We’re finally settling in here, coming up on 6 weeks after our big move.  And, while we’re getting used to the new normal–stores, working electricity, no bugs (and therefore, an almost-vacuum of sound at night), a sense of being definitively bounded by four walls (not the sky as one, the ocean as the other three)–I’m still feeling a bit disoriented.  But, I just plugging away, and doing what needs to be done; sort of the same thing over and over, day in and day out.  That’s how I’m coping with all this change.  Kind of sounds just like getting sober, eh?

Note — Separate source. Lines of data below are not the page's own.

/-- **The estimate behind (6.8)** (p.23 L1–6): for a scale family `(C, Ċ)` with `k ↦ Ĉ_t(ω_β(k₀), 𝐤)` measurable
and a pointwise bound `|D^α Ċ_t(Q)| ≤ b` at every `Q ∈ ℝ × ℝ^d`,
`Y_{α,n+1}(t) ≤ b · (∫_{ℝ×𝓑} dk/(2π)^{d+1} |Ĉ_t(ω_β(k₀), 𝐤)|)^n`. [cite: Salmhofer1998, Lemma 7 proof (p.23 L1–6)] -/
theorem loopY_le_mul_propL1_pow (latt β : ℝ) {C Cdot : ℝ → FMom d → ℂ} {α : Fin d → ℕ} {n : ℕ}
    {t b : ℝ} (hC : Measurable fun k : FMom d => C t (toMats β k))
    (hbd : ∀ Q : FMom d, ‖multiMomPartial α (Cdot t) Q‖ ≤ b) :
    loopY latt β C Cdot α n t ≤ ENNReal.ofReal b * propL1 latt β C t ^ n := by
  unfold loopY
  refine iSup_le fun Q => iSup_le fun v => ?_
  have hmeas : Measurable fun k : Fin n → FMom d => ∏ j, ‖C t (toMats β (k j))‖ₑ :=
    Finset.measurable_prod _ fun j _ => (hC.comp (measurable_pi_apply j)).enorm
  calc ∫⁻ k in loopSet d latt n, ENNReal.ofReal (loopWeight d n) * (∏ j, ‖C t (toMats β (k j))‖ₑ) *
          ‖multiMomPartial α (Cdot t) ((∑ j, (if v j then (1 : ℝ) else -1) • toMats β (k j)) + Q)‖ₑ
      ≤ ∫⁻ k in loopSet d latt n, (ENNReal.ofReal (loopWeight d n) * ENNReal.ofReal b) *
          ∏ j, ‖C t (toMats β (k j))‖ₑ := by
        refine lintegral_mono fun k => ?_
        have h1 : ‖multiMomPartial α (Cdot t) ((∑ j, (if v j then (1 : ℝ) else -1) • toMats β (k j)) + Q)‖ₑ
            ≤ ENNReal.ofReal b := by
          rw [← ofReal_norm]
          exact ENNReal.ofReal_le_ofReal (hbd _)
        calc ENNReal.ofReal (loopWeight d n) * (∏ j, ‖C t (toMats β (k j))‖ₑ) *
              ‖multiMomPartial α (Cdot t) ((∑ j, (if v j then (1 : ℝ) else -1) • toMats β (k j)) + Q)‖ₑ
            ≤ ENNReal.ofReal (loopWeight d n) * (∏ j, ‖C t (toMats β (k j))‖ₑ) * ENNReal.ofReal b := by
              gcongr
          _ = (ENNReal.ofReal (loopWeight d n) * ENNReal.ofReal b) * ∏ j, ‖C t (toMats β (k j))‖ₑ := by
              ring
    _ = (ENNReal.ofReal (loopWeight d n) * ENNReal.ofReal b) *
          (∫⁻ k in (Set.univ : Set ℝ) ×ˢ bzBox d latt, ‖C t (toMats β k)‖ₑ) ^ n := by
        rw [lintegral_const_mul _ hmeas, lintegral_loopSet_prod latt n hC.enorm]
    _ = ENNReal.ofReal b * propL1 latt β C t ^ n := by
        rw [propL1, mul_pow, ← ENNReal.ofReal_pow (loopWeight_nonneg d 1), ← loopWeight_eq_pow]
        ring

/-! ### The many-fermion propagator: measurability and the `α = 0` kernel bound -/

/-- `k ↦ D̂_t(k) = 𝒞_t(ω_β(k₀), E(𝐤))` is Borel measurable (a step function in `k₀`, continuous in `𝐤` away
from the origin of the `(ω, E)`-plane; `χ₁` enters through its smooth global modification `cutoffExt`).
[cite: Salmhofer1998, §5.4 (5.17) (p.19 L118–126)] -/
theorem measurable_modelProp_toMats {M : ModelData d} (hM : M.Hyp) {χ₁ : ℝ → ℝ} (hχ : IsCutoff χ₁)
    (β t : ℝ) : Measurable fun k : FMom d => modelProp M χ₁ t (toMats β k) := by
  have hfun : (fun k : FMom d => modelProp M χ₁ t (toMats β k)) = fun k : FMom d =>
      ((cutoffExt χ₁ ((epsT M.eps0 t)⁻¹ ^ 2 * ((omegaStep β k.1) ^ 2 + (M.E k.2) ^ 2)) : ℝ) : ℂ) /
        (Complex.I * (omegaStep β k.1 : ℂ) - (M.E k.2 : ℂ)) := by
    funext k
    simp only [modelProp, toMats, covC]
    rw [cutoffExt_eq hχ (by positivity)]
  rw [hfun]
  have hω : Measurable fun k : FMom d => omegaStep β k.1 := (measurable_omegaStep β).comp measurable_fst
  have hE : Measurable fun k : FMom d => M.E k.2 :=
    hM.contDiff_E.continuous.measurable.comp measurable_snd
  have hnum : Measurable fun k : FMom d =>
      ((cutoffExt χ₁ ((epsT M.eps0 t)⁻¹ ^ 2 * ((omegaStep β k.1) ^ 2 + (M.E k.2) ^ 2)) : ℝ) : ℂ) :=
    Complex.measurable_ofReal.comp ((contDiff_cutoffExt hχ).continuous.measurable.comp
      (measurable_const.mul ((hω.pow_const 2).add (hE.pow_const 2))))
  have hden : Measurable fun k : FMom d => Complex.I * (omegaStep β k.1 : ℂ) - (M.E k.2 : ℂ) :=
    (measurable_const.mul (Complex.measurable_ofReal.comp hω)).sub (Complex.measurable_ofReal.comp hE)
  exact hnum.div hden

/-- `D^0 = id` on one-leg functions. [cite: Salmhofer1998, Lemma 4 (5.18) (p.19 L136–145)] -/
theorem multiMomPartial_zero (f : FMom d → ℂ) : multiMomPartial (0 : Fin d → ℕ) f = f := by
  unfold multiMomPartial
  have h : ((List.finRange d).flatMap fun ν => List.replicate ((0 : Fin d → ℕ) ν) ν) = [] := by
    simp [List.flatMap_eq_nil_iff]
  rw [h]
  rfl

/-- If a one-leg function vanishes identically in the spatial momentum at a fixed frequency `x`, so do all its
iterated spatial partial derivatives there. [cite: Salmhofer1998, §6.3 (p.24 L84–93)] -/
theorem iterMomPartial_apply_eq_zero {f : FMom d → ℂ} {x : ℝ} (h : ∀ q : Mom d, f (x, q) = 0) :
    ∀ (l : List (Fin d)) (q : Mom d), iterMomPartial l f (x, q) = 0 := by
  intro l
  induction l with
  | nil => intro q; exact h q
  | cons ν l ih =>
      intro q
      have hfun : (fun q' : Mom d => iterMomPartial l f (x, q')) = fun _ => (0 : ℂ) := funext ih
      simp only [iterMomPartial, List.foldr_cons] at hfun ⊢
      simp [momPartial, hfun]

/-- `D^α f(x, ·) ≡ 0` whenever `f(x, ·) ≡ 0`. [cite: Salmhofer1998, §6.3 (p.24 L84–93)] -/
theorem multiMomPartial_apply_eq_zero {f : FMom d → ℂ} {x : ℝ} (h : ∀ q : Mom d, f (x, q) = 0)
    (α : Fin d → ℕ) (q : Mom d) : multiMomPartial α f (x, q) = 0 :=
  iterMomPartial_apply_eq_zero h _ q

/-! ### Coordinate partials versus the Fréchet derivative; (5.18) at every real frequency -/

/-- Iterated coordinate partial derivatives of a `C^{|l|}` slice `𝐪 ↦ f(x, 𝐪)` are its Fréchet derivative
evaluated at the corresponding coordinate vectors: `∂_{l₁}⋯∂_{l_n} f(x, 𝐪) = D^n f(x, ·)(𝐪)[e_{l₁}, …, e_{l_n}]`
(the sense in which Lemma 4's `‖D^m Ḋ̂_t‖` bounds contain print's `|D^α Ḋ̂_t|`).
[cite: Salmhofer1998, Lemma 4 (5.18) (p.19 L136–145)] -/
theorem iterMomPartial_apply_eq_iteratedFDeriv {f : FMom d → ℂ} {x : ℝ} :
    ∀ (l : List (Fin d)), ContDiff ℝ l.length (fun q : Mom d => f (x, q)) → ∀ q : Mom d,
      iterMomPartial l f (x, q) =
        iteratedFDeriv ℝ l.length (fun q : Mom d => f (x, q)) q (fun i => Pi.single (l.get i) (1 : ℝ)) := by
  intro l
  induction l with
  | nil =>
      intro _ q
      simp [iterMomPartial]
  | cons ν l ih =>
      intro hf q
      have hlen : (ν :: l).length = l.length + 1 := rfl
      have hf' : ContDiff ℝ l.length (fun q : Mom d => f (x, q)) :=
        hf.of_le (by rw [hlen]; exact_mod_cast Nat.le_succ _)
      have hfun : (fun q' : Mom d => iterMomPartial l f (x, q')) = fun q' =>
          iteratedFDeriv ℝ l.length (fun q : Mom d => f (x, q)) q' (fun i => Pi.single (l.get i) (1 : ℝ)) :=
        funext (ih hf')
      have hdiff : DifferentiableAt ℝ (iteratedFDeriv ℝ l.length (fun q : Mom d => f (x, q))) q := by
        refine (hf.differentiable_iteratedFDeriv ?_) q
        rw [hlen]; exact_mod_cast Nat.lt_succ_self _
      have htup : (fun i : Fin (ν :: l).length => (Pi.single ((ν :: l).get i) (1 : ℝ) : Mom d)) =
          Fin.cons (Pi.single ν (1 : ℝ)) (fun i => Pi.single (l.get i) (1 : ℝ)) := by
        funext i
        refine Fin.cases ?_ (fun j => ?_) i
        · rfl
        · rfl
      show momPartial ν (iterMomPartial l f) (x, q) =
        iteratedFDeriv ℝ (l.length + 1) (fun q : Mom d => f (x, q)) q
          (fun i : Fin (ν :: l).length => (Pi.single ((ν :: l).get i) (1 : ℝ) : Mom d))
      rw [htup, iteratedFDeriv_succ_apply_left, Fin.cons_zero, Fin.tail_cons]
      simp only [momPartial]
      rw [hfun]
      have happ := ((ContinuousMultilinearMap.apply ℝ (fun _ : Fin l.length => Mom d) ℂ
        (fun i => Pi.single (l.get i) (1 : ℝ))).hasFDerivAt.comp q hdiff.hasFDerivAt).fderiv
      simp only [Function.comp_def, ContinuousMultilinearMap.apply_apply] at happ
      rw [happ]
      rfl

/-- `|D^α f(x, 𝐩)| ≤ ‖D^{|α|}_𝐩 f(x, ·)(𝐩)‖` for a `C^{|α|}` slice (operator norm of the Fréchet derivative; tree
`norm_iteratedFDeriv_apply_coord_le`). [cite: Salmhofer1998, Lemma 4 (5.18) (p.19 L136–145)] -/
theorem norm_multiMomPartial_le_norm_iteratedFDeriv {f : FMom d → ℂ} {x : ℝ} (α : Fin d → ℕ)
    (hf : ContDiff ℝ (miDeg α) (fun q : Mom d => f (x, q))) (p : Mom d) :
    ‖multiMomPartial α f (x, p)‖ ≤ ‖iteratedFDeriv ℝ (miDeg α) (fun q : Mom d => f (x, q)) p‖ := by
  set l : List (Fin d) := (List.finRange d).flatMap fun ν => List.replicate (α ν) ν with hl
  have hL : l.length = miDeg α := by
    simp [hl, miDeg, List.length_flatMap, Fin.sum_univ_def]
  have hf' : ContDiff ℝ l.length (fun q : Mom d => f (x, q)) := by rw [hL]; exact hf
  have key : multiMomPartial α f (x, p) =
      iteratedFDeriv ℝ l.length (fun q : Mom d => f (x, q)) p (fun i => Pi.single (l.get i) (1 : ℝ)) :=
    iterMomPartial_apply_eq_iteratedFDeriv l hf' p
  have h := norm_iteratedFDeriv_apply_coord_le (fun q : Mom d => f (x, q)) p (fun i => l.get i)
  rw [← key] at h
  rw [hL] at h
  exact h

This move has been challenging, to say the least.  Who am I here?  Who are we?  And, am I still sober or do I just not drink?  I guess I’m sort of  on autopilot at the moment, and with that, some of my old “character defects”–feeling restless and irritable, desperately not wanting to “miss out”–crop up.  I don’t feel like I can relax, or let go of the reins, and therefore, my dreams, and my sense of humor, and my romanticism are sort of dwindling.

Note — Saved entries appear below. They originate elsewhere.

set_option maxSynthPendingDepth 3 in
/-- **THE [B13] LEAF AT NODE 00's GROUP OF RECORD — LEMMAS 1–2 KNIT FROM THEIR LOCATED PER-TERM INPUTS AT THE OBJECTS OF RECORD, LEMMA 3 THE LOCATED FLAG.**
At Stage-3 parameters `θ` (block size `L = θ.ℓ₆ + 1`, `Stage3Params.hℓ₆`) and a residual [B13] term layer `lam : ResidB13 θ`, the step of record is
`WtOfRecord θ lam : TwoTorusStep 4 (θ.ℓ₆ + 1) (lam.n + 1)` and the constants of record `c13OfRecord θ lam = {lam.c with L := θ.ℓ₆ + 1}` (`Node00/CarriersB13`).
This is `B13NodeTorusTermwise.lemma12_twoTorus` (p411918) AT THOSE OBJECTS with every IDENTIFICATION binder DISCHARGED BY NAME: the (1.33) index families and
terms ARE the layer's (`S0 F Sq SX T Sc Sq' SX' T'`), `h133 := WtOfRecord_Vp` (V′_k IS the double sum of its terms), `hVpp := WtOfRecord_Vpp` (V″_k = V′_k + the
curvature terms `lam.Gl`), `hrd := WtOfRecord_rd`, `hV := WtOfRecord_V`, `hQ := WtOfRecord_Q`, `hvolk := rfl` (M⁻⁴|Y| = #Y), `hAdd ∕ hZero := ResidB13.analytic_add ∕
analytic_zero` (`Analytic := AnalyticOnNhd ℂ`), `hL2 := Stage3Params.hL'` (L > 1).  What REMAINS displayed is exactly print's located input: LEMMA 1 (pp. 7–9) —
the fine torus has ≥ 12 cubes per direction, [I]'s block geometry of the index families (`hS0Y hFsub hSq hScY hSX hSX' hX0`, the distance reading `dist`),
per-term analyticity on (1.34), the thresholds and R8∕R9 on the residual constants `lam.c`, per-term (1.24)∕(1.30) BY REFERENCE to [I] (3.54), (3.17), [15]
Prop. 4, [13] (3.108) (`h124`, `h130` — where the in-edges' content enters), the choice `hC` of C₁, C₂, q with headroom `(1 − ϑ)`; LEMMA 2 (pp. 10–11) — the
curvature terms analytic and (1.36)-small at prefactor ϑ, `‖e_{Y,b}‖ ≤ 1`, `g_k ≠ 0`, the (1.38)∕(1.39) data of the scaled cubic terms, `#(s Y) ≤ m₂·#Y`,
(1.34) in coordinates, the floor, per-term analyticity, gauge invariance by assertion (cell GAPS G-B13-06); LEMMA 3 (p. 20) — THE FLAG `h3`, NODE A's
content, displayed, NOT proved here.  CONCLUSION: `B13LeafOfRecord θ lam` (Lemma 1 ∧ Lemma 2 ∧ Lemma 3 AS PRINTED at the group of record).  Count-neutral:
the inputs are hypotheses about the HIDDEN residual layer; nothing of Bałaban's is asserted. [cite: Balaban1988RG2Cluster, Lemma 1 p.9, Lemma 2 p.11, Lemma 3 p.20] -/
theorem b13LeafOfRecord_of_located
    (hN12 : 12 ≤ (θ.ℓ₆ + 1) * (lam.n + 1))
    -- (1) LEMMA 1: [I]'s block geometry of the (1.33) index families of the layer
    (dist : TDom 4 ((θ.ℓ₆ + 1) * (lam.n + 1)) → TPt 4 ((θ.ℓ₆ + 1) * (lam.n + 1)) → (j : ℕ) →
      TPt 4 ((θ.ℓ₆ + 1) ^ (lam.k - j) * ((θ.ℓ₆ + 1) * (lam.n + 1))) → ℝ) {K K' : ℝ}
    (hS0Y : ∀ Y, ∀ a ∈ lam.S0 Y,
      (pbox (fun i => natLift a i - (5 : ℕ)) (fun i => natLift a i + 1 + (5 : ℕ))).image (proj ((θ.ℓ₆ + 1) * (lam.n + 1))) ⊆ Y.1)
    (hFsub : ∀ Y a, lam.F Y a ⊆
      (pbox (fun i => natLift a i - (5 : ℕ)) (fun i => natLift a i + 1 + (5 : ℕ))).image (proj ((θ.ℓ₆ + 1) * (lam.n + 1))) \
        (pbox (fun i => natLift a i - (4 : ℕ)) (fun i => natLift a i + 1 + (4 : ℕ))).image (proj ((θ.ℓ₆ + 1) * (lam.n + 1))))
    (hSq : ∀ Y, ∀ a ∈ lam.S0 Y, ∀ j, lam.Sq Y a j ⊆
      (Finset.univ : Finset (TPt 4 ((θ.ℓ₆ + 1) ^ (lam.k - j) * ((θ.ℓ₆ + 1) * (lam.n + 1))))).filter
        (fun q => tcoarse ((θ.ℓ₆ + 1) ^ (lam.k - j)) ((θ.ℓ₆ + 1) * (lam.n + 1)) q ∈
          (pbox (fun i => natLift a i - (2 : ℕ)) (fun i => natLift a i + 1 + (2 : ℕ))).image (proj ((θ.ℓ₆ + 1) * (lam.n + 1)))))
    (hScY : ∀ Y, lam.Sc Y ⊆ Y.1)
    (hdist0 : ∀ Y a j q, 0 ≤ lam.c.δ₀ * dist Y a j q)
    (hdist : ∀ Y a j (n : ℕ) q, q ∉ (pbox (fun i => (((θ.ℓ₆ + 1) ^ (lam.k - j) : ℕ) : ℤ) * natLift a i - (n + 1 : ℕ))
      (fun i => (((θ.ℓ₆ + 1) ^ (lam.k - j) : ℕ) : ℤ) * natLift a i + 2 * (((θ.ℓ₆ + 1) ^ (lam.k - j) : ℕ) : ℤ) - 1 + (n + 1 : ℕ))).image
        (proj ((θ.ℓ₆ + 1) ^ (lam.k - j) * ((θ.ℓ₆ + 1) * (lam.n + 1)))) → lam.c.δ₀ * lam.c.M * ((n : ℝ) + 1) ≤ lam.c.δ₀ * dist Y a j q)
    (hSX : ∀ Y a j q, lam.SX Y a j q ⊆ (tcubeSys 4 ((θ.ℓ₆ + 1) ^ (lam.k - j) * ((θ.ℓ₆ + 1) * (lam.n + 1)))).above q)
    (hSX' : ∀ Y a j q, lam.SX' Y a j q ⊆ (tcubeSys 4 ((θ.ℓ₆ + 1) ^ (lam.k - j) * ((θ.ℓ₆ + 1) * (lam.n + 1)))).above q)
    (hX0 : ∀ Y, ∀ a ∈ lam.Sc Y, ∀ j ∈ Finset.range (lam.k + 1), ∀ q ∈ lam.Sq' Y a j, ∀ x ∈ lam.SX' Y a j q,
      x.1.image (tcoarse ((θ.ℓ₆ + 1) ^ (lam.k - j)) ((θ.ℓ₆ + 1) * (lam.n + 1))) ⊆ Y.1)
    -- (1) LEMMA 1: per-term analyticity on (1.34)
    (hAnT : ∀ Y, ∀ a ∈ lam.S0 Y, ∀ X ∈ (lam.F Y a).powerset, ∀ j ∈ Finset.range (lam.k + 1), ∀ q ∈ lam.Sq Y a j,
      ∀ x ∈ lam.SX Y a j q, AnalyticOnNhd ℂ (lam.T Y a X j q x) (lam.sp1 Y))
    (hAnT' : ∀ Y, ∀ a ∈ lam.Sc Y, ∀ j ∈ Finset.range (lam.k + 1), ∀ q ∈ lam.Sq' Y a j, ∀ x ∈ lam.SX' Y a j q,
      AnalyticOnNhd ℂ (lam.T' Y a j q x) (lam.sp1 Y))
    -- (1) LEMMA 1: thresholds and restrictions on the residual constants
    (hK : 0 ≤ K) (hK' : 0 ≤ K') (hκ : 0 ≤ lam.c.κ) (hδ1 : lam.c.δ < 1) (hδκ : 1 ≤ lam.c.δ * lam.c.κ)
    (hκ126 : kappa₀ 64 8 ≤ lam.c.κ) (hκ126' : kappa₀ 64 8 ≤ lam.c.δ * lam.c.κ)
    (hκ₁ : 1 + 2 * Real.log (8 * 12 ^ 3) ≤ lam.c.κ₁) (hκ₁' : 2 + 16 * Real.log 128 ≤ lam.c.κ₁)
    (hδ₀M : 10 * Real.exp (-1) ≤ lam.c.δ₀ * lam.c.M) (hδ₀M5 : 2 * Real.log 5 ≤ lam.c.δ₀ * lam.c.M)
    (hR8 : (1 - lam.c.δ) * lam.c.κ ≤ (1 / 4) * (lam.c.κ₁ - 1)) (hR9 : (1 - 2 * lam.c.δ) * lam.c.κ ≤ (1 / 16) * lam.c.κ₁)
    -- (1) LEMMA 1: per-term (1.24), (1.30) by reference to [I] (3.54), (3.17), [15] Prop. 4, [13] (3.108); the constants with headroom (1 − ϑ)
    (h124 : ∀ Y φ, φ ∈ lam.sp1 Y → ∀ a ∈ lam.S0 Y, ∀ X ∈ (lam.F Y a).powerset, ∀ j ∈ Finset.range (lam.k + 1), ∀ q ∈ lam.Sq Y a j,
      ∀ x ∈ lam.SX Y a j q,
        ‖lam.T Y a X j q x φ‖ ≤ K * (((θ.ℓ₆ + 1 : ℕ) : ℝ) ^ j * (((θ.ℓ₆ + 1 : ℕ) : ℝ) ^ lam.k)⁻¹) ^ 5 *
          Real.exp (-(lam.c.κ₁ - 1) *
            (((Y.1 \ (pbox (fun i => natLift a i - (5 : ℕ)) (fun i => natLift a i + 1 + (5 : ℕ))).image
              (proj ((θ.ℓ₆ + 1) * (lam.n + 1)))).card : ℝ) + X.card)) *
          Real.exp (-(lam.c.κ * torusTreeLen x.1)))
    (h130 : ∀ Y φ, φ ∈ lam.sp1 Y → ∀ a ∈ lam.Sc Y, ∀ j ∈ Finset.range (lam.k + 1), ∀ q ∈ lam.Sq' Y a j,
      ∀ x ∈ lam.SX' Y a j q,
        ‖lam.T' Y a j q x φ‖ ≤ K' * Real.exp (-(1 / 2) * (lam.c.δ₀ * lam.c.M) * (((θ.ℓ₆ + 1 : ℕ) : ℝ) ^ j * (((θ.ℓ₆ + 1 : ℕ) : ℝ) ^ lam.k)⁻¹)⁻¹
            - (1 / 2) * lam.c.δ₀ * dist Y a j q) *
          Real.exp (-(lam.c.κ₁ - 1) * ((Y.1 \ x.1.image (tcoarse ((θ.ℓ₆ + 1) ^ (lam.k - j)) ((θ.ℓ₆ + 1) * (lam.n + 1)))).card : ℝ)) *
          Real.exp (-(lam.c.κ * torusTreeLen x.1)))
    {ϑ : ℝ} (hϑ0 : 0 ≤ ϑ) (hϑ1 : ϑ < 1)
    (hC : K * K₀ 64 8 * (2 * (6 * ((θ.ℓ₆ + 1 : ℕ) : ℝ)) ^ 4) * Real.exp 1 * Real.exp ((1 / 8) * lam.c.κ₁ * (12 ^ 4 - 1)) +
        2 * (64 * K') * K₀ 64 8 * 1344 ≤
      (1 - ϑ) * (lam.c.E₀ * lam.c.ε₁ * lam.c.C₁ * lam.c.M ^ lam.c.q * Real.exp (lam.c.C₂ * lam.c.κ₁)))
    -- (2) LEMMA 2 (pp. 10–11): the curvature terms; the located per-term data of `B13Lemma2Torus.lemma2Printed_twoTorus'` for the layer's plaquette data
    (hGlAn : ∀ Y, AnalyticOnNhd ℂ (lam.Gl Y) (lam.sp1 Y))
    (hGl : ∀ Y φ, φ ∈ lam.sp1 Y → ‖lam.Gl Y φ‖ ≤ ϑ * (lam.c.E₀ * lam.c.ε₁ * lam.c.C₁ * lam.c.M ^ lam.c.q * Real.exp (lam.c.C₂ * lam.c.κ₁)) *
      Real.exp (-((1 - 2 * lam.c.δ) * lam.c.κ * (tsys 4 ((θ.ℓ₆ + 1) * (lam.n + 1))).dj Y)))
    (he : ∀ Y b, ‖lam.e Y b‖ ≤ 1) (hg : lam.g ≠ 0)
    {R K₂ : ℝ} {m₂ : ℕ} (hK₂ : 0 ≤ K₂) (hR : 0 < R) (hε3 : 3 * lam.c.ε₁ ≤ R)
    (hW : ∀ Y, ∀ i ∈ lam.s Y, ∀ φ ∈ lam.sp1 Y, AnalyticOnNhd ℂ (lam.Wf Y i φ) (ball 0 R))
    (hKW : ∀ Y, ∀ i ∈ lam.s Y, ∀ φ ∈ lam.sp1 Y, ∀ z ∈ ball (0 : lam.E) R,
      ‖lam.Wf Y i φ z‖ ≤ K₂ * Real.exp (-(lam.c.κ₁ - 1) * ((Y.1.card : ℝ) - 1)) * ‖z‖ ^ 3)
    (hcard : ∀ Y, (lam.s Y).card ≤ m₂ * Y.1.card)
    (hsp : ∀ Y φ, φ ∈ lam.sp1 Y → ‖lam.g‖ * ‖lam.rd Y φ‖ < lam.c.ε₁)
    (hfloor : 27 * m₂ * K₂ * Real.exp (lam.c.κ₁ - 1) ≤ lam.c.C₃ * lam.c.M ^ 4 * Real.exp (lam.c.C₂ * lam.c.κ₁))
    (hAnP : ∀ Y, ∀ i ∈ lam.s Y, AnalyticOnNhd ℂ (fun φ => scaled lam.g (lam.Wf Y i φ) (lam.rd Y φ)) (lam.sp1 Y))
    (hG : ∀ Y, lam.GaugeInv (lam.V Y) ∧ lam.GaugeInv ((WtOfRecord θ lam).toStepData.quadForm Y) ∧ lam.GaugeInv (lam.Vpp Y))
    -- (3) LEMMA 3 (p. 20): THE LOCATED FLAG — NODE A's content, displayed
    (h3 : B13.Lemma3Printed (WtOfRecord θ lam).toStepData (c13OfRecord θ lam)) :
    B13LeafOfRecord θ lam :=
  have h12 := lemma12_twoTorus (WtOfRecord θ lam) (c13OfRecord θ lam) lam.k hN12 θ.hL'.2 lam.S0 lam.F lam.Sq lam.SX lam.T
    lam.Sc lam.Sq' lam.SX' lam.T' dist (WtOfRecord_Vp lam) hS0Y hFsub hSq hScY hdist0 hdist hSX hSX' hX0
    (fun _ _ _ hf hg => lam.analytic_add hf hg) lam.analytic_zero hAnT hAnT' hK hK' hκ hδ1 hδκ hκ126 hκ126' hκ₁ hκ₁' hδ₀M hδ₀M5
    hR8 hR9 h124 h130 hϑ0 hϑ1 hC lam.Gl (WtOfRecord_Vpp lam) hGlAn hGl lam.rd lam.e he (WtOfRecord_rd lam) lam.s lam.Wf hg hK₂ hR
    hε3 hW hKW hcard (WtOfRecord_V lam) (fun Y φ b b' _ => WtOfRecord_Q lam Y φ b b') hsp (fun _ => rfl) hfloor hAnP hG
  ⟨h12.1, h12.2, h3⟩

I know it’s all got to come back once we find our way, but I must say, once in a while, out of boredom and restlessness (I feel so boring sometimes, especially if I don’t write or dissolve into a slightly more magical reality), I do wonder if I can drink again?  Like, it’s been so long, can’t I…improve this mood, make me funny, and young, and sexy again?  NOT!  I know it’s just a fleeting thought, but I still have it and others like it once in a while–especially under stress, or while I’m PMSing.

Lately, I’ve been stuck in the past–and, angry about it as well as confused as to how I actually have a past (haha)!   First up, I’ve been ruminating on friends who I feel just don’t get the new me–I know it’s been years since I got up, got sober, and went my own way, but I wonder, WHAT do they think happened to me?  Like, these were good friends, but friends who never bothered to ask me, so, you quit drinking, moved to an island, and…what happened?  Why did you do that?  How did you fare?  What’s your life been like?  Who ARE you now?  And, now that I’ve moved to a totally wacky-choice place (it’s a place I never would’ve imagined I would live)–not ONE of these so-called friends has inquired at all.  Maybe they never cared, or maybe we just fell out of touch as our lives moved on.  Maybe probably I was bad keeping in touch; yet, they KNEW of my drinking problem, and how much emotional trauma I had put myself (and them) through–so, I get tired of making excuses for them.  The street goes both ways, it really does, and after a while, I think you just have to truly, finally let old “friends” go and make new ones.

Second, I finally got ahold of a set of old boxes full of old stuff–like, my life in pictures and scrapbooks, journals, jewelry, and stuffed animals–stuff spanning my childhood through teenage, college, and early 20s years.  And, I went through it today.  And, uh, I felt nothing but sadness, and confusion:  sad that years have passed, we’ve all aged, and yeah, I’m definitely, I guess, “not young” anymore; confused in that, I don’t know what to do with all the memories, all the powerful experiences and people who have shaped who I’ve become, or, more pointedly, who I became up until I quit drinking.  I am angry at that person (my younger self), and all those people and places and things that “happened to me” before I got sober.  Why?  It’s my life, it’s what made me, me!  I guess I’m just at a loss as to what the point of all those experiences are, when, today, I have nothing really to do with those old friends, exes, people who left such a mark on my path; all the experiences and diplomas and takeaways.  Since getting sober, I have practiced so much living in the present, and maybe forgetting about a painful past, that I literally forgot about it; erased a lot of times that have made me, me.  It’s strange:  what’s the point of all the living that we do, when in the end, all it amounts to is a few boxes of fading, illegible memorabilia?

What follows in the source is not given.